10:26am Friday 8th September 2006
Wiltshire Times
By Morwenna Blake

FAIRIES have been dancing in the garden of a Staverton couple, according to ancient English folklore.

A large fairy circle has appeared in the lawn of Tom and Sue Gaylard's home in School Lane. Mrs Gaylard, 85, said: "It amazed me. I had never heard of it or seen anything like it before and I couldn't believe it."

The perfect ring of mushrooms, know as a fairy or pixie circle, first appeared about three years ago and has re-appeared annually, each time getting bigger.

Mr Gaylard, an 85-year-old retired railway worker, has lived in Staverton with his wife for more than 20 years.
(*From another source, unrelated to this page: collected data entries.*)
import Mathlib
import Literature.NumberTheory.GaloisRepresentations.UnitsHerbrand
import Summits.QuantumAdvantage.QuantumAdvantage.Theorems.LinnikCubicClassGroupsPureCubicClassNumberHardGenusSetup

/-!
# Crux `LinnikCubicClassGroups.PureCubicClassNumberHard` (stmt-QuantumAdvantage-11826) —
# genus theory for `N = ℚ(ζ₃, ∛(pq)) / ℚ(ζ₃)`, part 2: the unit index `#H¹(σ, 𝓞_Nˣ) ≥ 9`

Line `Sketch` (honda-leak arm), towards the lead's stub `stub_ambiguousTrivial` (`3 ∤ h_N`).
In the setting of part 1 (`…GenusSetup`: Galois number field `N` of degree `6`, `ζ² + ζ + 1 = 0`,
`σ ≠ 1` fixing `ζ`, `F = ℚ(ζ)`, `Gal(N/F) = ⟨σ⟩`), assume moreover that `ζ` is not a norm from `N`
(`hnorm`, the landed `stub_normNeZeta`).  Then:

* `genus_archFactor_eq_one` — `F` is totally complex, so the archimedean Herbrand factor is `1`;
* `genus_norm_unit` — the norm `u · σu · σ²u` of a unit of `𝓞 N` is `±1` (a `σ`-fixed unit is
  `±ζ^r`, and `r ≠ 0` would make `±ζ^{±1}` a norm);
* `genus_nine_le_h1` — **`#H¹(Gal(N/F), 𝓞_Nˣ) ≥ 9`**: the tree's unit Herbrand quotient
  (`MinkowskiUnit.card_mul_h0_unitsE_eq`, Childress Prop. 5.10: `3 · #Ĥ⁰ = 2^a · #H¹`) with
  `2^a = 1`, and `3 ∣ #Ĥ⁰ = [fixed units : norms]` from the chain
  `norms ≤ ⟨-1⟩ ≤ ⟨-ζ⟩ ≤ fixed units`, `[⟨-ζ⟩ : ⟨-1⟩] = 3`.
-/

set_option linter.dupNamespace false -- D-0017 (Summits/<S>/<S>/… by design)

namespace Summit.QuantumAdvantage.QuantumAdvantage.Theorems.LinnikCubicClassGroups

open NumberField IsDedekindDomain
open scoped IntermediateField nonZeroDivisors

variable {N : Type} [Field N] [NumberField N] [IsGalois ℚ N]

/-! ## Part 2: the unit index `#H¹(σ, E_N) ≥ 9` -/

section Units

open Literature.NumberTheory.GaloisRepresentations
open Literature.NumberTheory.GaloisRepresentations.MinkowskiUnit

omit [IsGalois ℚ N] in
/-- `ℚ(ζ)` has no real place. [folklore] -/
theorem genus_not_isReal {ζ : N} (hζ : IsPrimitiveRoot ζ 3) (v : NumberField.InfinitePlace ℚ⟮ζ⟯) :
    ¬ v.IsReal := by
  classical
  haveI := genus_isCyclotomicExtension hζ
  have h0 : NumberField.InfinitePlace.nrRealPlaces ℚ⟮ζ⟯ = 0 :=
    IsCyclotomicExtension.Rat.nrRealPlaces_eq_zero (n := 3) ℚ⟮ζ⟯ (by norm_num)
  intro hv
  have : 0 < NumberField.InfinitePlace.nrRealPlaces ℚ⟮ζ⟯ := by
    rw [NumberField.InfinitePlace.nrRealPlaces, Fintype.card_pos_iff]
    exact ⟨⟨v, hv⟩⟩
  omega

/-- The archimedean Herbrand factor of `N/ℚ(ζ)` is `1` (no real place of `ℚ(ζ)` to ramify).
[folklore] -/
theorem genus_archFactor_eq_one {ζ : N} (hζ : IsPrimitiveRoot ζ 3) :
    ArchHerbrand.archFactor ℚ⟮ζ⟯ N = 1 := by
  unfold ArchHerbrand.archFactor
  refine Finset.prod_eq_one fun v _ => ?_
  rw [← NumberField.InfinitePlace.isUnramified_iff_card_stabilizer_eq_one]
  by_contra h
  rw [NumberField.InfinitePlace.not_isUnramified_iff] at h
  exact genus_not_isReal hζ _ h.2

/-- **The norm of a unit of `𝓞 N` is `±1`**: it is a `σ`-fixed unit, hence `±ζ^r`, and `r ≠ 0` is
excluded because `ζ` is not a norm. [folklore] -/
theorem genus_norm_unit (hN : Module.finrank ℚ N = 6) {ζ : N} (hζ : ζ ^ 2 + ζ + 1 = 0)
    {σ : N ≃ₐ[ℚ] N} (hσζ : σ ζ = ζ) (hσ1 : σ ≠ 1) (hnorm : ∀ x : N, x * σ x * σ (σ x) ≠ ζ)
    (u : (𝓞 N)ˣ) :
    ((u : 𝓞 N) : N) * σ ((u : 𝓞 N) : N) * σ (σ ((u : 𝓞 N) : N)) = 1 ∨
      ((u : 𝓞 N) : N) * σ ((u : 𝓞 N) : N) * σ (σ ((u : 𝓞 N) : N)) = -1 := by
  have hζ' := genus_isPrimitiveRoot hζ
  set x : N := ((u : 𝓞 N) : N) with hxdef
  set n : N := x * σ x * σ (σ x) with hndef
  -- `n` is a `σ`-fixed unit value
  have hx0 : x ≠ 0 := by
    rw [hxdef]; exact_mod_cast (Units.ne_zero u)
  have hn0 : n ≠ 0 := by
    rw [hndef]
    exact mul_ne_zero (mul_ne_zero hx0 ((map_ne_zero σ).mpr hx0))
      ((map_ne_zero σ).mpr ((map_ne_zero σ).mpr hx0))
  have hxint : IsIntegral ℤ x := (u : 𝓞 N).2
  have hσint : ∀ y : N, IsIntegral ℤ y → IsIntegral ℤ (σ y) := fun y hy =>
    IsIntegral.map (σ.toAlgHom.restrictScalars ℤ) hy
  have hnint : IsIntegral ℤ n :=
    (hxint.mul (hσint x hxint)).mul (hσint _ (hσint x hxint))
  have hxinv : IsIntegral ℤ x⁻¹ := by
    have hmul : x * ((↑(u⁻¹ : (𝓞 N)ˣ) : 𝓞 N) : N) = 1 := by
      have h := congrArg (fun z : 𝓞 N => (z : N)) u.mul_inv
      push_cast at h
      exact h
    rw [← eq_inv_of_mul_eq_one_right hmul]
    exact (↑(u⁻¹ : (𝓞 N)ˣ) : 𝓞 N).2
  have hninv : IsIntegral ℤ n⁻¹ := by
    have : n⁻¹ = x⁻¹ * σ x⁻¹ * σ (σ x⁻¹) := by
      rw [hndef]; simp only [map_inv₀, mul_inv]
    rw [this]
    exact (hxinv.mul (hσint _ hxinv)).mul (hσint _ (hσint _ hxinv))
  have hσn : σ n = n := by
    rw [hndef, map_mul, map_mul, genus_apply_apply_apply hN hζ' hσζ x]
    ring
  obtain ⟨r, hr, hnr⟩ := genus_fixed_unit hN hζ' hσζ hσ1 hn0 hnint hninv hσn
  obtain ⟨h2, hm1, hm2⟩ := genus_norm_ne_of_ne_zeta hζ σ hnorm x
  interval_cases r
  · simpa using hnr
  · rw [pow_one] at hnr
    rcases hnr with h | h
    · exact absurd h (hnorm x)
    · exact absurd h hm1
  · rcases hnr with h | h
    · exact absurd h h2
    · exact absurd h hm2


/-- The value of the Herbrand norm of a unit `a ∈ Nˣ` for `Gal(N/ℚ(ζ)) = ⟨τ⟩`, `τ = σ`:
`N(a) = a · σa · σ²a`. [folklore] -/
theorem genus_val_herbrandNorm (hN : Module.finrank ℚ N = 6) {ζ : N} (hζ : IsPrimitiveRoot ζ 3)
    {σ : N ≃ₐ[ℚ] N} (hσζ : σ ζ = ζ) (hσ1 : σ ≠ 1) (a : Nˣ) :
    ((Herbrand.norm (N ≃ₐ[ℚ⟮ζ⟯] N) a : Nˣ) : N) = (a : N) * σ (a : N) * σ (σ (a : N)) := by
  rw [Herbrand.norm_apply, Units.coe_prod]
  simp_rw [val_smul]
  rw [← Algebra.norm_eq_prod_automorphisms, genus_norm_eq hN hζ hσζ hσ1]

/-- **The unit index: `#H¹(Gal(N/ℚ(ζ)), 𝓞_Nˣ) ≥ 9`.**  By the tree's unit Herbrand quotient
(`MinkowskiUnit.card_mul_h0_unitsE_eq`, Childress Prop. 5.10) `3 · #Ĥ⁰ = 2^a · #H¹` with `2^a = 1`
(`ℚ(ζ)` is totally complex); and `3 ∣ #Ĥ⁰ = [fixed units : norms of units]` because the norms of
units lie in `{±1}` (`genus_norm_unit`) which has index `3` in the fixed subgroup `μ₆ = ⟨-ζ⟩`.
[folklore] -/
theorem genus_nine_le_h1 (hN : Module.finrank ℚ N = 6) {ζ : N} (hζ : ζ ^ 2 + ζ + 1 = 0)
    {σ : N ≃ₐ[ℚ] N} (hσζ : σ ζ = ζ) (hσ1 : σ ≠ 1) (hnorm : ∀ x : N, x * σ x * σ (σ x) ≠ ζ)
    {τ : N ≃ₐ[ℚ⟮ζ⟯] N} (hτσ : ∀ x : N, τ x = σ x) (hτ : ∀ g : N ≃ₐ[ℚ⟮ζ⟯] N, g ∈ Subgroup.zpowers τ) :
    9 ≤ Herbrand.h1 τ (unitsE N) ⊥ := by
  classical
  have hζ' := genus_isPrimitiveRoot hζ
  have h3 := genus_zeta_pow_three hζ
  obtain ⟨heq, hne⟩ := card_mul_h0_unitsE_eq (F := ℚ⟮ζ⟯) (E := N) hτ
  have hcard : Fintype.card (N ≃ₐ[ℚ⟮ζ⟯] N) = 3 := by
    rw [← Nat.card_eq_fintype_card, IsGalois.card_aut_eq_finrank, genus_finrank_top hN hζ']
  rw [hcard, genus_archFactor_eq_one hζ', one_mul] at heq
  -- it remains to see `3 ∣ h0`
  suffices hdvd : 3 ∣ Herbrand.h0 τ (unitsE N) ⊥ by
    obtain ⟨k, hk⟩ := hdvd
    have h9 : 9 ∣ Herbrand.h1 τ (unitsE N) ⊥ := ⟨k, by rw [← heq, hk]; ring⟩
    exact Nat.le_of_dvd (Nat.pos_of_ne_zero hne) h9
  -- the chain `b0 ≤ T = ⟨-1⟩ ≤ M6 = ⟨-ζ⟩ ≤ z0`
  set A : Subgroup Nˣ := unitsE N with hA
  have hζ0 : (-ζ : N) ≠ 0 := neg_ne_zero.mpr (genus_zeta_ne_zero hζ)
  set u₀ : Nˣ := Units.mk0 (-ζ) hζ0 with hu₀
  set T : Subgroup Nˣ := Subgroup.zpowers (-1 : Nˣ) with hT
  set M6 : Subgroup Nˣ := Subgroup.zpowers u₀ with hM6
  -- `b0 ≤ T`: norms of units are `±1`
  have hbT : Herbrand.b0 (N ≃ₐ[ℚ⟮ζ⟯] N) A ⊥ ≤ T := by
    intro y hy
    rw [Herbrand.b0_bot] at hy
    obtain ⟨a, ha, rfl⟩ := hy
    obtain ⟨u, rfl⟩ := (mem_unitsE_iff).mp ha
    have hval := genus_val_herbrandNorm hN hζ' hσζ hσ1
      (Units.map (algebraMap (𝓞 N) N : 𝓞 N →* N) u)
    rw [val_unitsMap] at hval
    rcases genus_norm_unit hN hζ hσζ hσ1 hnorm u with h | h
    · have : Herbrand.norm (N ≃ₐ[ℚ⟮ζ⟯] N) (Units.map (algebraMap (𝓞 N) N : 𝓞 N →* N) u) = 1 :=
        Units.ext (by rw [hval, h, Units.val_one])
      rw [this]; exact one_mem _
    · have : Herbrand.norm (N ≃ₐ[ℚ⟮ζ⟯] N) (Units.map (algebraMap (𝓞 N) N : 𝓞 N →* N) u) = -1 :=
        Units.ext (by rw [hval, h, Units.val_neg, Units.val_one])
      rw [this]; exact Subgroup.mem_zpowers _
  -- `T ≤ M6`: `-1 = (-ζ)³`
  have hu3 : u₀ ^ 3 = -1 := Units.ext (by
    rw [Units.val_pow_eq_pow_val, hu₀, Units.val_mk0, Units.val_neg, Units.val_one, neg_pow, h3]
    norm_num)
  have hTM : T ≤ M6 := by
    rw [hT, Subgroup.zpowers_le, ← hu3]
    exact Subgroup.pow_mem _ (Subgroup.mem_zpowers _) 3
  -- `M6 ≤ z0`: `-ζ` is a `τ`-fixed global unit
  have hζint : IsIntegral ℤ ζ := (hζ'.isIntegral (by norm_num))
  set a0 : 𝓞 N := ⟨-ζ, hζint.neg⟩ with ha0
  set b0' : 𝓞 N := ⟨-ζ ^ 2, (hζint.pow 2).neg⟩ with hb0'
  have hab : a0 * b0' = 1 := by
    apply RingOfIntegers.coe_injective
    change (-ζ) * (-ζ ^ 2) = 1
    calc (-ζ) * (-ζ ^ 2) = ζ ^ 3 := by ring
      _ = 1 := h3
  have hu₀A : u₀ ∈ A := by
    refine (mem_unitsE_iff).mpr ⟨Units.mkOfMulEqOne a0 b0' hab, Units.ext ?_⟩
    rw [val_unitsMap, Units.val_mkOfMulEqOne, hu₀, Units.val_mk0]; rfl
  have hτu₀ : τ • u₀ = u₀ := Units.ext (by
    rw [val_smul, hu₀, Units.val_mk0, map_neg, hτσ, hσζ])
  have hMz : M6 ≤ Herbrand.z0 τ A ⊥ := by
    rw [hM6, Subgroup.zpowers_le, Herbrand.mem_z0_bot]
    exact ⟨hu₀A, hτu₀⟩
  -- `[M6 : T] = 3`
  have hcardT : Nat.card T = 2 := by
    rw [hT, Nat.card_zpowers]
    haveI : Fact (Nat.Prime 2) := ⟨Nat.prime_two⟩
    refine orderOf_eq_prime (by rw [neg_one_sq]) ?_
    intro h
    have h' : ((-1 : Nˣ) : N) = 1 := by rw [h, Units.val_one]
    rw [Units.val_neg, Units.val_one] at h'
    norm_num at h'
  have hcardM : Nat.card M6 = 6 := by
    rw [hM6, Nat.card_zpowers]
    refine orderOf_eq_of_pow_and_pow_div_prime (by norm_num) ?_ ?_
    · rw [show (6 : ℕ) = 3 * 2 from rfl, pow_mul, hu3, neg_one_sq]
    · intro r hr hr6
      have hr' : r = 2 ∨ r = 3 := by
        have := (Nat.le_of_dvd (by norm_num) hr6)
        interval_cases r <;> simp_all (config := {decide := true})
      rcases hr' with rfl | rfl
      · -- `u₀ ^ 3 ≠ 1`
        rw [show (6 : ℕ) / 2 = 3 from rfl, hu3]
        intro h
        have h' : ((-1 : Nˣ) : N) = 1 := by rw [h, Units.val_one]
        rw [Units.val_neg, Units.val_one] at h'
        norm_num at h'
      · -- `u₀ ^ 2 ≠ 1`
        rw [show (6 : ℕ) / 3 = 2 from rfl]
        intro h
        have h' : ((u₀ ^ 2 : Nˣ) : N) = 1 := by rw [h, Units.val_one]
        rw [Units.val_pow_eq_pow_val, hu₀, Units.val_mk0, neg_sq] at h'
        exact (hζ'.pow_ne_one_of_pos_of_lt (by norm_num) (by norm_num)) h'
  have hrelTM : T.relIndex M6 = 3 := by
    have h := Subgroup.relIndex_mul_relIndex ⊥ T M6 bot_le hTM
    rw [Subgroup.relIndex_bot_left, Subgroup.relIndex_bot_left, hcardT, hcardM] at h
    omega
  -- assemble `h0 = [z0 : b0] = [T : b0] · 3 · [z0 : M6]`
  have h0eq : Herbrand.h0 τ A ⊥ =
      (Herbrand.b0 (N ≃ₐ[ℚ⟮ζ⟯] N) A ⊥).relIndex T * (3 * M6.relIndex (Herbrand.z0 τ A ⊥)) := by
    rw [Herbrand.h0_def, ← Subgroup.relIndex_mul_relIndex _ _ _ hbT (hTM.trans hMz),
      ← Subgroup.relIndex_mul_relIndex _ _ _ hTM hMz, hrelTM]
  exact ⟨(Herbrand.b0 (N ≃ₐ[ℚ⟮ζ⟯] N) A ⊥).relIndex T * M6.relIndex (Herbrand.z0 τ A ⊥),
    by rw [h0eq]; ring⟩

/-- **The unit index `#H¹ ≥ 9`, explicit form** (registered anchor of this helper file).
[folklore] -/
theorem genus_nine_le_h1_explicit (N : Type) [Field N] [NumberField N] [IsGalois ℚ N]
    (hN : Module.finrank ℚ N = 6) (ζ : N) (hζ : ζ ^ 2 + ζ + 1 = 0) (σ : N ≃ₐ[ℚ] N)
    (hσζ : σ ζ = ζ) (hσ1 : σ ≠ 1) (hnorm : ∀ x : N, x * σ x * σ (σ x) ≠ ζ)
    (τ : N ≃ₐ[ℚ⟮ζ⟯] N) (hτσ : ∀ x : N, τ x = σ x)
    (hτ : ∀ g : N ≃ₐ[ℚ⟮ζ⟯] N, g ∈ Subgroup.zpowers τ) :
    9 ≤ Herbrand.h1 τ (unitsE N) ⊥ :=
  genus_nine_le_h1 hN hζ hσζ hσ1 hnorm hτσ hτ

end Units

end Summit.QuantumAdvantage.QuantumAdvantage.Theorems.LinnikCubicClassGroups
He said: "We don't believe in fairies of course but it is known as that. We didn't really pay much attention to it but then our daughter-in-law saw it and ran out to make a wish in it."

In times gone past the rings, some of which are hundreds of years old, defied explanation spawning a host of legends in countries around the world to explain their presence.

In English folklore the rings were said to be caused by fairies dancing in a circle, wearing down the grass beneath their feet. Toads would then sit on the worn down areas, poisoning it and allowing the fungus to grow - hence the name toadstool.

In Sussex, fairy rings were called hag tracks', while in Devon it was believed that fairies would catch young horses in the night and ride them round in circles.

In Denmark elves have been traditionally blamed for the rings while in parts of Austria they were thought to be the result of land being scorched by the breath of dragons.

The rings are in fact naturally occurring circles of fungi that can grow up to 10 metres in diameter. They are caused by fungi under the ground casting out spores in a circular pattern resulting in the distinctive ring.

In some cases the fungi remain underground and the ring is marked by discoloured patches of grass.

The circles, which can appear anywhere, can be formed by an estimated 50 different species of mushrooms and toadstools.

Most cultures regard the rings as lucky, with their benefits as diverse as granting wishes to improve your looks.

Although their true origins have been known since the 18th century the circles are still regarded as a fascinating phenomenon of the natural world.


----------